The fifth weighting matrix MTX(5) is applied in respect of the fifth subsystem control mode SSM(5). The fifth weighting matrix MTX(5) defines expressions with reference to the state indicator IND(16) representing the rolling resistance. The fifth weighting matrix MTX(5) is configured to increase the significance (weighting) of the seventh image classification probability imp(7) and, dependent on the road roughness IND(16). to decrease the significance (weighting) of the fifth image classification probability imp(5) for selection of the fifth subsystem control mode SSM(5). The application of the fifth weighting matrix MTX(5) to each of the raw image classification probabilities imp(n) is as follows: 1. The fifth weighting matrix MTX(5) defines the first modified image classification probability imp(1) representing terrain comprising road TYP(1) as being equal to 0.5.
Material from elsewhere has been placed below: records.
import Summits.Ventures.PackingBounds.ThreePointCert.C6Td11Cert

/-!
# A(6, arccos 1/3) ≤ 34 (three-point bound, degree 11, kernel-checked): kernel validation of Gram block R1 (chunks 21–24 of 41)

Framing: lottery ticket; floor = certified bounds/negative ranges. Venture `PackingBounds` (cell
`pub-packcert`), three-point SDP family. Integer data of a feasible point of the Bachoc–Vallentin
semidefinite program (n = 6, s = 1/3, degree d = 11, symmetric
sums of squares), derived by `pub-packcert-sdp/code/cert2lean.py` from the exact rational
certificate `sdp-n6-d11-s1-3-sym-lppolish-v1.json` of the cell (two independent exact verifiers + referee), in the
units of the kernel checker `ThreePointCert.Check` (soundness `ThreePointCert.Sound`). Generated
file: plain lists of integers / monomials.
-/

namespace Summit.Ventures.PackingBounds.ThreePointCert.C6Td11

open Literature.Geometry.DiscreteGeometry Literature.Geometry.DiscreteGeometry.PolyCert PolyCert.SPoly

set_option maxHeartbeats 0 in
/-- Block `R1`: rows from 181 (5 rows) of `zᵀ(LLᵀ)z` added to `dR1c20` give `dR1c21` (kernel). -/
theorem okR1_21 : chunkOK C6Td11.gR1 181 5 C6Td11.dR1c20 C6Td11.dR1c21 = true := by
  decide +kernel

set_option maxHeartbeats 0 in
/-- Block `R1`: rows from 186 (5 rows) of `zᵀ(LLᵀ)z` added to `dR1c21` give `dR1c22` (kernel). -/
theorem okR1_22 : chunkOK C6Td11.gR1 186 5 C6Td11.dR1c21 C6Td11.dR1c22 = true := by
  decide +kernel

set_option maxHeartbeats 0 in
/-- Block `R1`: rows from 191 (5 rows) of `zᵀ(LLᵀ)z` added to `dR1c22` give `dR1c23` (kernel). -/
theorem okR1_23 : chunkOK C6Td11.gR1 191 5 C6Td11.dR1c22 C6Td11.dR1c23 = true := by
  decide +kernel

set_option maxHeartbeats 0 in
/-- Block `R1`: rows from 196 (5 rows) of `zᵀ(LLᵀ)z` added to `dR1c23` give `dR1c24` (kernel). -/
theorem okR1_24 : chunkOK C6Td11.gR1 196 5 C6Td11.dR1c23 C6Td11.dR1c24 = true := by
  decide +kernel

end Summit.Ventures.PackingBounds.ThreePointCert.C6Td11
import Literature.NumberTheory.GaloisRepresentations.AdequacyDegreeP
import HarnessLib

/-!
# `H¹(H, ad/Z) = 0` for a cyclic Sylow `p`-subgroup of order `p` acting freely (GHT 2017, Lemmas 6.2–6.3)

Topic `NumberTheory/GaloisRepresentations`; a sibling of `AdequacyDegreeP.lean` (the named fact
`ght2017_adequate_or_index_p_or_psl29` = Guralnick–Herzig–Tiep 2017, Thm 1.7, with the imprimitive
branch Prop. 6.6 proved in namespace `MonomialAdequacy`) and of
`PrimeDegreePrimitiveQuasisimple.lean` (the primitive branch reduced, classification-free, to GHT
Theorem 2.2's input: `ght2017_adequate_or_index_p_or_psl29_of_socle_odd`).

In the printed proof of GHT Theorem 6.15 (arXiv p. 24), clause (ii) of adequacy —
`H¹(G, ad/Z) = 0`, `ad/Z = End(V)/k` — is obtained in every case with a Sylow `p`-subgroup of
order `p` (the imprimitive case, Prop. 6.6, and all the cross-characteristic cases for `p > 3`:
`A_{p+1}`, `PSp_{2n}(q)`, `SL_n(q)`, `SU_n(q)`, sporadic) from two lemmas:

> Lemma 6.2. Let `G` be a finite group with a Sylow `p`-subgroup `P` of order `p` and let
> `V ∈ IBr_p(G)` be such that `p ∣ dim V`. Then `V` is projective.  [Green correspondence]
>
> Lemma 6.3. Let `G` be a finite group with a cyclic Sylow `p`-subgroup `P` and `p = char(k)`.
> Suppose that `G = O^p(G)`. Then `H¹(G, k) = H²(G, k) = 0`.  [Schur multipliers]

("`V` lifts to a complex module of `p`-defect `0`, whence `V` is projective and so
`Ext¹_G(V, V) = 0`"; with `H²(G, k) = 0` the sequence `0 → k → End V → ad/Z → 0` gives (ii).)
This file PROVES the conclusion by the elementary mechanism already used for Prop. 6.6 in
`AdequacyDegreeP.lean` (`MonomialAdequacy.exists_apply_eq_sub_of_normalizer`), with the freeness of
`V` over `k⟨y⟩` (which is what projectivity means for `|P| = p`) as an explicit hypothesis:

* `Subgroup.cocycles₁_le_coboundaries₁_of_cyclicBasis` — `H ≤ GL_p(k)` finite, `char k = p`,
  `p² ∤ |H|`, `y ∈ H` of order `p` permuting a basis cyclically (`kᵖ` free over `k⟨y⟩`), and no
  normal `p`-complement ⟹ every `1`-cocycle `H → ad/Z` is a coboundary.  (On `⟨y⟩` the norm of
  a lift of `f(y)` is a scalar `λ`; a `z ∈ N_H(⟨y⟩)` with `z y z⁻¹ = y^r`, `r ≢ 1` — Burnside's
  transfer theorem — forces `r λ = λ`, `λ = 0`, and then `f(y)` is a coboundary because
  `H¹(C_p, End of a free module) = 0` by a dimension count; restriction to `N_H(⟨y⟩)` (index
  `≡ 1 mod p`) and to `⟨y⟩` inside it (index prime to `p`) reflects coboundaries.)
* `exists_cyclicBasis_of_linearIndependent` — a cyclic vector for `y` (e.g. `y` regular
  unipotent) gives the cyclic basis.
* `index_ne_of_simple_le`, `Subgroup.cocycles₁_le_coboundaries₁_of_cyclicBasis_of_simple_le` — a
  simple non-abelian subgroup of order divisible by `p` excludes a normal `p`-complement, so in the
  almost quasisimple (primitive) case only `p² ∤ |H|` and the freeness remain as hypotheses.

No classification of finite simple groups, no modular representation theory beyond linear algebra.

## References

* [GuralnickHerzigTiep2017] R. M. Guralnick, F. Herzig, P. H. Tiep, *Adequate subgroups and
  indecomposable modules*, J. Eur. Math. Soc. 19 (2017) 1231–1291 = arXiv:1405.0043, Lemmas 6.2,
  6.3 (arXiv p. 19) and the proof of Theorem 6.15 (p. 24).
* [Thorne2017TwoAdic] J. Thorne, Math. Z. 285 (2017), Def. 2.20 (the notion of adequacy).
-/

open scoped MatrixGroups Matrix
/-!
# Van Geemen–Verra 2003, Proposition 4.7: the quaternion classes `W_F ⊗ ℂ` — independence of the
# quadratic subfield, `W_F ⊗ ℂ ⊆ Bⁿ ⊗ ℂ`, and `dim W_F = 2n + 1` — PROVED on the carriers

Pure Literature (theorems only: no definition, no named fact, no Summit import; D-0026).

B. van Geemen, A. Verra, *Quaternionic Pryms and Hodge classes*, Topology **42** (2003) 35–53
[vanGeemenVerra2003QuaternionicPryms] (held: `paper:arxiv-math_0103111`, §4 pp. 9–10), 4.6–4.7:

> "4.6 … We define the subspace `W_F ⊂ H^{2n}(A, ℚ)` as the subspace spanned by the translates
> `x · W_K` where `x` runs over `F` and `W_K` is the space of Weil classes for the field `K`."
> "4.7 Proposition. The subspace `W_F` does not depend on the choice of the quadratic subfield
> `K ⊂ F` and: `W_F ⊂ H^{2n}(A, ℚ) ∩ H^{n,n}(A)`, `dim_ℚ W_F = 2n + 1`."
> (Proof, p. 9: "`H¹(A, ℂ) ≅ W ⊗ U` … `W_F ⊗ ℂ ≅ ⋀^{2n}W ⊗ S^{2n}U` … of dimension `2n + 1`.")

The tree's named fact `VanGeemenVerra2003_quaternionHodgeClasses`
(`VanGeemenVerra2003/QuaternionicHodgeClasses`) vendors Lemma 4.5 + Prop. 4.7 + §4.8 ([A] Thm. 4.1) as
ONE `Prop`, under the polarization hypotheses of a polarized abelian variety of quaternion type. This
file PROVES the three Prop. 4.7 conjuncts of that fact — for the two generating subfields `K = ℚ(φ)`,
`K = ℚ(χ)` of the fact's typing — as theorems, and WITHOUT the polarization hypotheses: for a complex
abelian variety `A` of dimension `2n` with endomorphisms `φ, χ`, `φ ≫ φ = -a`, `χ ≫ χ = -b`
(`a, b ≥ 1`), `φ ≫ χ = -(χ ≫ φ)` (so `F = ℚ⟨φ, χ⟩ = (-a,-b)_ℚ` acts on `A` up to isogeny),

* `quaternionClasses_eq_quaternionClasses` — **`W_F ⊗ ℂ` built from `K = ℚ(φ)` equals the one built
  from `K = ℚ(χ)`**: `quaternionClasses A φ χ φ n a = quaternionClasses A φ χ χ n b`;
* `quaternionClasses_le_hodgeClassSpan` — **`W_F ⊗ ℂ ⊆ Bⁿ ⊗ ℂ`** (`n ≥ 1`):
  `quaternionClasses A φ χ φ n a ≤ VanGeemen1994.hodgeClassSpan A.dim A.X n`;
* `finrank_quaternionClasses` — **`dim_ℂ (W_F ⊗ ℂ) = 2n + 1`**;
* `prop47` — the conjunction, in the literal shape of conjuncts 3–5 of the named fact;
* `vanGeemenVerra2003_quaternionHodgeClasses_iff_general` — consequently the named fact is EQUIVALENT
  to its §4.8 (general-member) clause alone: that clause is its exact unproved residual.

Lemma 4.5 (`(A, ℚ(φ))` is of Weil type) is the tree's `HodgeTheory.isWeilType_of_anticomm`
(`HodgeTheory/WeilTypeOfQuaternionAction`); §4.8 (the Hodge ring of a GENERAL member) is NOT proved
here, so the named fact itself stays a named fact. Consumers that use the fact only through Prop. 4.7
(e.g. the hypothesis `hV` of `Summit.…WeilTypeLadder.weilClassesOf_quaternionSixfold_le_algebraicClasses_of_floor`,
files `Summits/HodgeConjecture/HodgeConjecture/Theorems/WeilTypeLadderQuaternionSixfolds.lean`,
`…/WeilTypeLadderQuaternionicPrym.lean`) can be served by these theorems instead.

## Proof (our own road on the carriers; the paper argues with `H¹ ≅ W ⊗ U`, `W_F ⊗ ℂ ≅ det W ⊗ S^{2n}U`)

Write `Φ = φ^*`, `Ψ = χ^*` on `H¹ = H¹(A(ℂ); ℂ)`, `μ = i√a`, `ν = i√b`, `V₊ = ker(Φ - μ)` (dimension
`2n`: `AbelianVarietyEndomorphismsHOne`). Since `ΦΨ = -ΨΦ`, `Ψ` maps `V₊` isomorphically onto
`V₋ = ker(Φ + μ)` (`WeilTypeOfQuaternionAction`); fix a basis `w₁, …, w_{2n}` of `V₊`, so that
`(w, Ψw)` is a basis of `H¹` (`exists_eigenframe`).

* **§A (generic algebra).** The multilinear expansion `f(αu + βv) = ∑ⱼ αʲβ^{N-j} dⱼ(u, v)` with
  `dⱼ = ∑_{#s = j} f(s.piecewise u v)`; joint eigenvectors with distinct joint characters are
  independent; a Vandermonde inversion (`Matrix.vandermonde`); the characters `(x+μ)ʲ(x-μ)^{N-j}`,
  `x ∈ ℕ`, are pairwise distinct (`μ ≠ 0`).
* **§B.** The order `ℤ⟨φ, χ⟩ ∋ z = q₀ + q₁φ + q₂χ + q₃φχ` acts on `H¹` by `q₀ + q₁Φ + q₂Ψ + q₃ΦΨ`, hence
  maps `α₀w + β₀Ψw` (`w ∈ V₊`) to `α'w + β'Ψw` with `α', β'` INDEPENDENT of `w`
  (`map_quaternionElement_smul_add_smul`); `w ± ν⁻¹Ψw` are the `±ν`-eigenvectors of `Ψ`.
* **§C.** The wedges `Ω(α, β) = ⋀ᵢ (α wᵢ + β Ψwᵢ) ∈ H^{2n}` satisfy `z^*Ω(α₀, β₀) = Ω(α', β')`
  (`map_cupPowOne`) and `Ω(α, β) = ∑ⱼ αʲ β^{2n-j} dⱼ` with `dⱼ` the sum of the MIXED WEDGES over the
  `j`-subsets (`wᵢ` for `i ∈ s`, `Ψwᵢ` for `i ∉ s`); `dⱼ` is a joint eigenclass of the test
  endomorphisms `(x + yφ)^*` with character `(x + yμ)ʲ(x - yμ)^{2n-j}`, the characters are distinct, and
  `dⱼ ≠ 0` — each mixed wedge is a member of the wedge basis of `H^{2n} = ⋀^{2n}H¹`
  (`Motives.AbelianVariety.hasExteriorCohomologyH1_complexPoints`, Mathlib
  `exteriorPower.ιMulti_family_linearIndependent_field`) for the frame ordered lexicographically as
  `(i, wᵢ) < (i, Ψwᵢ) < (i+1, …)`, distinct subsets giving distinct members — so `d₀, …, d_{2n}` are
  linearly independent and `S := span(dⱼ)` has dimension `2n + 1`.
* **§D.** `E₊(φ) = ℂΩ(1,0)`, `E₋(φ) = ℂΩ(0,1)`, `E_±(χ) = ℂΩ(1, ±ν⁻¹)` (the Weil lines are lines,
  `weilClassesPlus_le_span_singleton`), so every translate of the two Weil planes lies in `S`:
  `W_F(ℚ(φ)) ⊗ ℂ ≤ S` and `W_F(ℚ(χ)) ⊗ ℂ ≤ S`. Conversely `(m + χ)^*Ω(1,0) = Ω(m, 1) = ∑ⱼ mʲ dⱼ`
  for `m = 0, …, 2n` and Vandermonde give `S ≤ W_F(ℚ(φ)) ⊗ ℂ`. Hence `W_F(ℚ(φ)) ⊗ ℂ = S ⊇ W_F(ℚ(χ)) ⊗ ℂ`;
  the symmetric statement for the pair `(χ, φ)` (the orders `ℤ⟨φ, χ⟩ = ℤ⟨χ, φ⟩` coincide,
  `quaternionClasses_swap`) gives the reverse inclusion. `W_F ⊗ ℂ ⊆ Bⁿ ⊗ ℂ`: Lemma 4.5 makes
  `(A, ℚ(φ))` of Weil type, so `W_{ℚ(φ)} ⊗ ℂ` is spanned by rational `(n,n)`-classes
  (`weilClassesOf_eq_span_isRationalClass`, `IsWeilType.isOfHodgeType_of_mem_weilClassesOf`), and
  pull-backs along endomorphisms preserve `Bⁿ ⊗ ℂ` (`hodgeClassSpan_map_le`).

## References

* [vanGeemenVerra2003QuaternionicPryms] B. van Geemen, A. Verra, *Quaternionic Pryms and Hodge
  classes*, Topology 42 (2003), 1.1, 2.1, Lemma 4.5, 4.6, Prop. 4.7.
* [vanGeemen1994HodgeAV] B. van Geemen, *An introduction to the Hodge conjecture for abelian
  varieties*, LNM 1594 (1994), 4.8–4.10, Lemma 5.2, proof of Thm. 6.12.
* [LangeBirkenhake1992] H. Lange, Ch. Birkenhake, *Complex Abelian Varieties*, §1.1 (p. 19),
  Lemma 1.1.17.
-/

noncomputable section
2. The fifth weighting matrix MTX(5) defines the second modified image classification probability imp(2) representing terrain comprising grass TYP(2) as being equal to zero (0).
3. The fifth weighting matrix MTX(5) defines the third modified image classification probability imp(13) representing terrain comprising snow TYP(3) as being equal to zero (0).
4. The fifth weighting matrix MTX(5) defines the fourth modified image classification probability imp(4) representing terrain comprising dirt road TYP(4) as being equal to zero (0).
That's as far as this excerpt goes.